For many years, a lack of responsiveness, variously called lag,
latency, or bufferbloat, has been recognized as an unfortunate, but
common symptom in today's networks. Even after a decade of work on
standardizing technical solutions, it remains a common problem for
the end users.

Everyone "knows" that it is "normal" for a video conference to have
problems when somebody else at home is watching a 4K movie or
uploading photos from their phone. However, there is no technical
reason for this to be the case. In fact, various queue management
solutions (fq_codel, cake, PIE) have solved the problem.

Our networks remain unresponsive, not from a lack of technical
solutions, but rather a lack of awareness of the problem. We believe
that creating a tool whose measurement matches people's every day
experience will create the necessary awareness, and result in a
demand for products that solve the problem.

This document specifies the "RPM Test" for measuring responsiveness.
It uses common protocols and mechanisms to measure user experience
especially when the network is under working conditions. The
measurement is expressed as "Round-trips Per Minute" (RPM) and should
be included with throughput (up and down) and idle latency as
critical indicators of network quality.

Better yet, a working version of this tool has been included in Apple’s newest versions of macOS and iOS.  Here’s a link to a how-to on those two tests.

I just ran the MacOS version on a Monterey M1 Mini.  It shows the same pattern as all the non-Speedtest ones.  Slowly rising upload speeds.  This test is more patient than most, so it eventually arrives at a perfectly satisfactory reading.  The thing that’s interesting is the way that it arrives.  For that, we need to return to the RFC.

4.1.3. Reaching saturation

The RPM Test gradually increases the number of TCP connections and
measures "goodput" - the sum of actual data transferred across all
connections in a unit of time.

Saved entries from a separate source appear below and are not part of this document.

import Summits.Ventures.HSemireg.WedgeHankelDivisorMirror
import Summits.Ventures.HSemireg.WedgeHankelDivisorIntersectionTop
import Summits.Ventures.HSemireg.WedgeHankelDivisorTopKernel

/-!
# Venture HSemireg — THE P¹ VERSION OF THE EVERY-DEGREE COUNTS: for a divisor on P¹ of total order `D ≤ k + 1` (distinct finite nodes of exact orders `P_i`, a node at `∞` of exact
# order `P∞`, all `≤ k′`, `k + k′ = n`) the finite node images are independent and meet the image of the node at `∞` in `0`, the node kernels are in general position
# (`dim = C(2n,k) − D·C(n,k)`), and F3b's kernel law holds IFF `D ≤ n + 1 − k`

HONEST FRAMING. Part of the Lean index of the computation cell `pub-hsemireg` (seat p10 gen 17, Sunday typer «UNIFORM-IN-n»).
Finite-dimensional EXTERIOR ALGEBRA over a field + ranks of Hankel matrices ONLY: no variety, no cohomology theory, no sheaf, no Ext group, no semiregularity map;
nothing here says that HC / HC_CM / HC_AV holds; no Literature fact is declared or used.  Custodian versions as in `WedgeHankelSiegelIdeal` (1/3) and
`WedgeKernelDuality`; the dictionary (the node at `∞` of order `P∞ + 1` ↦ `w_n(rev_n q∞)`; the divisor `Σ_i (P_i+1)[λ_i] + (P∞+1)[∞]`) is QUOTED, never asserted.

WHAT IS IN THE TREE.  F3b `Kr_w_expMul_sum_add_rev` and its count (P¹ divisor kernel = intersection of node kernels, `D ≤ k+1`, `D ≤ n+1−k`), F3c (images), G5 `coSiegel_decomposition_top` (this seat:
independence + disjointness at total order EXACTLY `k + 1`), G8 (finite divisors: independence in every degree by multiplying with monomials, `Hom_mul_V_le`,
`eq_zero_of_forall_B_mul_left_eq_zero`), G9 (the mirror rank on P¹).  THIS FILE (namespace `Summit.Ventures.HSemireg.Wedge.KernelDuality` continued; imports G9, G5, F3b):
* §113 **`disjoint_iSup_V_w_expMul_V_w_rev`**: for `D = Σ_i (P_i+1) + (P∞+1) ≤ k + 1` and all orders `≤ k′` the sum of the finite node images meets the image of the node at `∞` in `0`, in EVERY
  degree `k′` (G5 in degree `n + 1 − D`, pulled down by monomials as in G8); with G8's independence of the finite part: **`finrank_iSup_V_sup_V_rev_eq`: `dim((⨆_i V_i) ⊔ V_∞) = D·C(n,k)`**
  and the dual COUNT **`finrank_iInf_Kr_inf_Kr_rev_add`: `dim((⋂_i Kr_i) ⊓ Kr_∞) + D·C(n,k) = C(2n,k)`** — F3b's general position with NO `D ≤ n + 1 − k`.
* §114 the P¹ DICHOTOMY **`Kr_w_expMul_sum_add_rev_eq_iInf_inf_iff`: for `D ≤ k + 1`, `Kr(P¹ class) = (⋂_i Kr_i) ⊓ Kr_∞` ⟺ `D ≤ n + 1 − k`** (G9's mirror rank on P¹ + THEOREM H + §113):
  F3b's hypothesis is sharp; `iInf_Kr_inf_Kr_rev_lt_Kr_w_sum_add_rev` (strict in the mirror range).
NOT typed here: P¹ divisor Torelli (reading the node at `∞` and its order off the intersection; same pattern as G8 §108 with `Fin.cons`/order raising — mechanical); anything Ext-side.
Class side only; new names only.
-/

open Module

namespace Summit.Ventures.HSemireg.Wedge.KernelDuality

open Summit.Ventures.HSemireg.Wedge Summit.Ventures.HSemireg.Wedge.Kunneth Summit.Ventures.HSemireg.Wedge.Hankel
  Summit.Ventures.HSemireg.Wedge.HankelSiegel Summit.Ventures.HSemireg.Wedge.HankelSiegelIdeal Summit.Ventures.HSemireg.Wedge.KunnethKernel
  Summit.Ventures.HSemireg.Wedge.HankelSecant Summit.Ventures.HSemireg.Wedge.HankelFrameChange Summit.Ventures.HSemireg.Wedge.HankelPureKernel

variable (K : Type*) [Field K] {n : ℕ}

/-! ## §113. The finite node images meet the image of the node at `∞` in `0`, in every degree -/

/-- left multiplication by a monomial maps an image into the image in the higher degree (G8's `Hom_mul_V_le`, element form). -/
lemma B_mul_mem_V {e a : ℕ} {U : Finset (In n)} (hU : U.card = e) (f : HT K (In n)) {y : HT K (In n)} (hy : y ∈ V K (In n) Finset.univ f a) :
    B K (In n) U * y ∈ V K (In n) Finset.univ f (e + a) :=
  Hom_mul_V_le K e a f (Submodule.mul_mem_mul (B_mem_Hom K (Finset.subset_univ U) hU) hy)

/-- left multiplication by a monomial maps a sum of images into the sum of the images in the higher degree. -/
lemma B_mul_mem_iSup_V {e a r : ℕ} {U : Finset (In n)} (hU : U.card = e) (f : Fin r → HT K (In n)) {y : HT K (In n)} (hy : y ∈ ⨆ i, V K (In n) Finset.univ (f i) a) :
    B K (In n) U * y ∈ ⨆ i, V K (In n) Finset.univ (f i) (e + a) := by
  have hle : (⨆ i, V K (In n) Finset.univ (f i) a) ≤ (⨆ i, V K (In n) Finset.univ (f i) (e + a)).comap (LinearMap.mulLeft K (B K (In n) U)) :=
    iSup_le fun i => fun z hz => by
      rw [Submodule.mem_comap, LinearMap.mulLeft_apply]
      exact Submodule.mem_iSup_of_mem i (B_mul_mem_V K hU _ hz)
  have := hle hy
  rwa [Submodule.mem_comap, LinearMap.mulLeft_apply] at this

/-- **THE FINITE NODE IMAGES MEET THE IMAGE OF THE NODE AT `∞` IN `0`, IN EVERY DEGREE**: distinct `λ_i`, exact orders `P_i ≤ k′`, `q∞` of exact order `P∞ ≤ k′`,
`D = Σ_i (P_i+1) + (P∞+1) ≤ k + 1` (`k + k′ = n`) ⇒ `Disjoint (⨆_i V(univ, w_n(expMul λ_i q_i), k′)) (V(univ, w_n(rev_n q∞), k′))` — G5's disjointness in degree `n + 1 − D`, pulled down by
multiplying with monomials of degree `k + 1 − D` (G8 §106). -/
theorem disjoint_iSup_V_w_expMul_V_w_rev {k k' r : ℕ} (hkk' : k + k' = n) {lam : Fin r → K} (hlam : Function.Injective lam) {P : Fin r → ℕ} {q : Fin r → ℕ → K}
    (hq : ∀ i j, P i < j → q i j = 0) (hqP : ∀ i, q i (P i) ≠ 0) (hPk' : ∀ i, P i ≤ k') {Pinf : ℕ} {qinf : ℕ → K} (hqi : ∀ j, Pinf < j → qinf j = 0)
    (hqiP : qinf Pinf ≠ 0) (hPinfk' : Pinf ≤ k') (hD : ∑ i, (P i + 1) + (Pinf + 1) ≤ k + 1) :
    Disjoint (⨆ i, V K (In n) Finset.univ (w K n n (expMul K (lam i) (q i))) k') (V K (In n) Finset.univ (w K n n (rev K n qinf)) k') := by
  set D := ∑ i, (P i + 1) + (Pinf + 1) with hDdef
  set e := k + 1 - D with he
  -- G5 in degree e + k′ = n + 1 − D
  have hbig := (coSiegel_decomposition_top K (n := n) (k := D - 1) (k' := e + k') (by omega) hlam hq hqP (fun i => (hPk' i).trans (Nat.le_add_left _ _)) hqi hqiP
    (hPinfk'.trans (Nat.le_add_left _ _)) (by omega)).2.2
  rw [disjoint_iff, eq_bot_iff] at hbig ⊢
  intro x hx
  obtain ⟨hx1, hx2⟩ := Submodule.mem_inf.mp hx
  have hxH : x ∈ Hom K (In n) Finset.univ (k' + n) := V_le_Hom K (by simpa only [Dm_top] using w_mem_Hom K (le_refl n) (rev K n qinf)) k' hx2
  rw [Submodule.mem_bot]
  refine eq_zero_of_forall_B_mul_left_eq_zero K (e := e) (by rw [Fintype.card_fin]; omega) hxH fun U hU => ?_
  exact (Submodule.mem_bot K).mp (hbig (Submodule.mem_inf.mpr ⟨B_mul_mem_iSup_V K hU _ hx1, B_mul_mem_V K hU _ hx2⟩))

/-- **`dim((⨆_i V_i) ⊔ V_∞) = D·C(n,k)`** for such a divisor on `P¹` (`D ≤ k + 1`; G8's independence of the finite part + §113 + F3c's dimension of `V_∞`). -/
theorem finrank_iSup_V_sup_V_rev_eq {k k' r : ℕ} (hkk' : k + k' = n) {lam : Fin r → K} (hlam : Function.Injective lam) {P : Fin r → ℕ} {q : Fin r → ℕ → K}
    (hq : ∀ i j, P i < j → q i j = 0) (hqP : ∀ i, q i (P i) ≠ 0) (hPk' : ∀ i, P i ≤ k') {Pinf : ℕ} {qinf : ℕ → K} (hqi : ∀ j, Pinf < j → qinf j = 0)
    (hqiP : qinf Pinf ≠ 0) (hPinfk' : Pinf ≤ k') (hD : ∑ i, (P i + 1) + (Pinf + 1) ≤ k + 1) :
    finrank K ↥((⨆ i, V K (In n) Finset.univ (w K n n (expMul K (lam i) (q i))) k') ⊔ V K (In n) Finset.univ (w K n n (rev K n qinf)) k') =
      (∑ i, (P i + 1) + (Pinf + 1)) * n.choose k := by
  have hchoose : n.choose k' = n.choose k := by rw [← Nat.choose_symm (show k ≤ n by omega), show n - k = k' by omega]
  have h1 := Submodule.finrank_sup_add_finrank_inf_eq (⨆ i, V K (In n) Finset.univ (w K n n (expMul K (lam i) (q i))) k') (V K (In n) Finset.univ (w K n n (rev K n qinf)) k')
  rw [disjoint_iff.mp (disjoint_iSup_V_w_expMul_V_w_rev K hkk' hlam hq hqP hPk' hqi hqiP hPinfk' hD), finrank_bot, add_zero,
    finrank_iSup_V_w_expMul_eq K hkk' hlam hq hqP hPk' (by omega), HankelFrameChange.finrank_V_w_rev_of_order K hPinfk' (by omega) hqi hqiP, hchoose] at h1
  rw [h1]; ring

/-- the annihilator of the P¹ image sum is the P¹ kernel intersection (E1). -/
lemma Ann_iSup_V_sup_V_rev_eq {k k' r : ℕ} (hkk' : k + k' = n) (hr : 0 < r) (q : Fin r → ℕ → K) (qinf : ℕ → K) :
    Ann K k ((⨆ i, V K (In n) Finset.univ (w K n n (q i)) k') ⊔ V K (In n) Finset.univ (w K n n (rev K n qinf)) k') =
      (⨅ i, Kr K Finset.univ (w K n n (q i)) k) ⊓ Kr K Finset.univ (w K n n (rev K n qinf)) k := by
  rw [Ann_sup, Ann_iSup_V_w_eq_iInf_Kr K hkk' hr, ← Kr_w_eq_Ann K hkk']

/-- **NODE KERNELS ON `P¹` IN GENERAL POSITION IN EVERY DEGREE: `dim((⋂_i Kr(univ, w_n(expMul λ_i q_i), k)) ⊓ Kr(univ, w_n(rev_n q∞), k)) + D·C(n,k) = C(2n,k)`** for distinct `λ_i`,
exact orders with `k + P_i ≤ n`, `k + P∞ ≤ n`, total order `D ≤ k + 1` — F3b's count with NO `D ≤ n + 1 − k`. -/
theorem finrank_iInf_Kr_inf_Kr_rev_add {k r : ℕ} {lam : Fin r → K} (hlam : Function.Injective lam) {P : Fin r → ℕ} {q : Fin r → ℕ → K}
    (hq : ∀ i j, P i < j → q i j = 0) (hqP : ∀ i, q i (P i) ≠ 0) (hkP : ∀ i, k + P i ≤ n) {Pinf : ℕ} {qinf : ℕ → K} (hqi : ∀ j, Pinf < j → qinf j = 0)
    (hqiP : qinf Pinf ≠ 0) (hkPinf : k + Pinf ≤ n) (hD : ∑ i, (P i + 1) + (Pinf + 1) ≤ k + 1) (hr : 0 < r) :
    finrank K ↥((⨅ i, Kr K Finset.univ (w K n n (expMul K (lam i) (q i))) k) ⊓ Kr K Finset.univ (w K n n (rev K n qinf)) k) +
      (∑ i, (P i + 1) + (Pinf + 1)) * n.choose k = (n + n).choose k := by
  have hkk' : k + (n - k) = n := by omega
  rw [← Ann_iSup_V_sup_V_rev_eq K hkk' hr, ← finrank_iSup_V_sup_V_rev_eq K hkk' hlam hq hqP (fun i => by have := hkP i; omega) hqi hqiP (by omega) hD]
  have h := finrank_Ann_add K (a := k) (b := n - k + n) (I := In n) (by rw [Fintype.card_fin]; omega)
    (W := (⨆ i, V K (In n) Finset.univ (w K n n (expMul K (lam i) (q i))) (n - k)) ⊔ V K (In n) Finset.univ (w K n n (rev K n qinf)) (n - k))
    (sup_le (iSup_le fun i => (V_w_le_coSiegel K hkk' _).trans (coSiegel_le_Hom K _)) ((V_w_le_coSiegel K hkk' _).trans (coSiegel_le_Hom K _)))
  rwa [Fintype.card_fin] at h

/-! ## §114. The P¹ dichotomy: F3b's kernel law holds iff `D ≤ n + 1 − k` -/

/-- `dim Kr(univ, P¹ class, k) + min(D, n+1−k)·C(n,k) = C(2n,k)` for `D ≤ k + 1` (THEOREM H with G9's mirror rank on `P¹`). -/
theorem finrank_Kr_w_expMul_sum_add_rev_of_le {k r : ℕ} (hk : k ≤ n) {lam : Fin r → K} (hlam : Function.Injective lam) {P : Fin r → ℕ} {q : Fin r → ℕ → K}
    (hq : ∀ i j, P i < j → q i j = 0) (hqP : ∀ i, q i (P i) ≠ 0) {Pinf : ℕ} {qinf : ℕ → K} (hqi : ∀ j, Pinf < j → qinf j = 0) (hqiP : qinf Pinf ≠ 0)
    (hDk : ∑ i, (P i + 1) + (Pinf + 1) ≤ k + 1) :
    finrank K (Kr K Finset.univ (w K n n (fun j => (∑ i, expMul K (lam i) (q i) j) + rev K n qinf j)) k) +
      min (∑ i, (P i + 1) + (Pinf + 1)) (n + 1 - k) * n.choose k = (n + n).choose k := by
  have h := finrank_Kr_w_add_rank K (n := n) k (fun j => (∑ i, expMul K (lam i) (q i) j) + rev K n qinf j)
  rw [rank_hankel1_expMul_sum_add_rev_eq_min₃ K hk hlam hq hqP hqi hqiP (Or.inl hDk), Nat.mul_comm] at h
  rcases le_total (∑ i, (P i + 1) + (Pinf + 1)) (n + 1 - k) with h' | h'
  · rw [min_eq_left (le_min hDk h')] at h
    rw [min_eq_left h']; exact h
  · rw [min_eq_right h']
    rwa [min_eq_right (show min (k + 1) (n + 1 - k) ≤ _ from (min_le_right _ _).trans h'), min_eq_right (by omega : n + 1 - k ≤ k + 1)] at h

/-- **IN THE MIRROR RANGE ON `P¹` THE CLASS KERNEL IS STRICTLY BIGGER THAN THE INTERSECTION OF THE NODE KERNELS** (`n + 1 − k < D ≤ k + 1`, names `k + P ≤ n`). -/
theorem iInf_Kr_inf_Kr_rev_lt_Kr_w_sum_add_rev {k r : ℕ} {lam : Fin r → K} (hlam : Function.Injective lam) {P : Fin r → ℕ} {q : Fin r → ℕ → K}
    (hq : ∀ i j, P i < j → q i j = 0) (hqP : ∀ i, q i (P i) ≠ 0) (hkP : ∀ i, k + P i ≤ n) {Pinf : ℕ} {qinf : ℕ → K} (hqi : ∀ j, Pinf < j → qinf j = 0)
    (hqiP : qinf Pinf ≠ 0) (hkPinf : k + Pinf ≤ n) (hDlo : n + 1 - k < ∑ i, (P i + 1) + (Pinf + 1)) (hDk : ∑ i, (P i + 1) + (Pinf + 1) ≤ k + 1) (hr : 0 < r) :
    (⨅ i, Kr K Finset.univ (w K n n (expMul K (lam i) (q i))) k) ⊓ Kr K Finset.univ (w K n n (rev K n qinf)) k <
      Kr K Finset.univ (w K n n (fun j => (∑ i, expMul K (lam i) (q i) j) + rev K n qinf j)) k := by
  have hk : k ≤ n := by omega
  refine lt_of_le_of_ne (HankelFrameChange.iInf_Kr_le_Kr_w_sum_add_rev K _ qinf k) fun heq => ?_
  have h1 := finrank_iInf_Kr_inf_Kr_rev_add K hlam hq hqP hkP hqi hqiP hkPinf hDk hr
  have h2 := finrank_Kr_w_expMul_sum_add_rev_of_le K hk hlam hq hqP hqi hqiP hDk
  rw [heq] at h1
  rw [min_eq_right (by omega : n + 1 - k ≤ ∑ i, (P i + 1) + (Pinf + 1))] at h2
  have hpos : 0 < n.choose k := Nat.choose_pos hk
  have : (∑ i, (P i + 1) + (Pinf + 1)) * n.choose k = (n + 1 - k) * n.choose k := by omega
  have := Nat.eq_of_mul_eq_mul_right hpos this
  omega

/-- **THE P¹ DICHOTOMY: for a divisor on `P¹` of total order `D ≤ k + 1` (at least one finite node; `k + P ≤ n`), `Kr(univ, class, k) = (⋂_i Kr(node i)) ⊓ Kr(node ∞)` ⟺ `D ≤ n + 1 − k`**
— F3b's hypothesis is exactly the range of validity. -/
theorem Kr_w_expMul_sum_add_rev_eq_iInf_inf_iff {k r : ℕ} (hr : 0 < r) {lam : Fin r → K} (hlam : Function.Injective lam) {P : Fin r → ℕ} {q : Fin r → ℕ → K}
    (hq : ∀ i j, P i < j → q i j = 0) (hqP : ∀ i, q i (P i) ≠ 0) (hkP : ∀ i, k + P i ≤ n) {Pinf : ℕ} {qinf : ℕ → K} (hqi : ∀ j, Pinf < j → qinf j = 0)
    (hqiP : qinf Pinf ≠ 0) (hkPinf : k + Pinf ≤ n) (hDk : ∑ i, (P i + 1) + (Pinf + 1) ≤ k + 1) :
    Kr K Finset.univ (w K n n (fun j => (∑ i, expMul K (lam i) (q i) j) + rev K n qinf j)) k =
        (⨅ i, Kr K Finset.univ (w K n n (expMul K (lam i) (q i))) k) ⊓ Kr K Finset.univ (w K n n (rev K n qinf)) k ↔
      ∑ i, (P i + 1) + (Pinf + 1) ≤ n + 1 - k := by
  constructor
  · intro h
    by_contra hlt
    exact (iInf_Kr_inf_Kr_rev_lt_Kr_w_sum_add_rev K hlam hq hqP hkP hqi hqiP hkPinf (by omega) hDk hr).ne h.symm
  · intro h
    rw [HankelFrameChange.Kr_w_expMul_sum_add_rev K hlam hq hqP hqi hqiP hDk h, HankelFrameChange.Kr_w_rev_of_order K hkPinf hqi hqiP]
    refine congrArg (· ⊓ _) (iInf_congr fun i => ?_)
    rw [Kr_w_expMul_of_order K (lam i) (hkP i) (hq i) (hqP i)]

end Summit.Ventures.HSemireg.Wedge.KernelDuality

When the goodput stops increasing, it
means that the network is used at its full capacity, meaning the path
is saturated. At this point we are creating the worst-case scenario
within the limits of the realistic traffic pattern.

OK, on to the test.  If you are running Monterey on a Mac, launch the “networkQaulity” command in a terminal session.  Note the capitalized Q in the middle.  Here’s what it looked like when I ran it just now.

MacOS Monterey networkQuality — 489mb down, 401mb up

I like this test for several reasons.  I like the public methodology of an RFC.  I like that the test defaults to doing the upload and download tests at the same time, to better saturate the network.  And I like the results.  I’m about ready to chalk this up to differences in testing methods.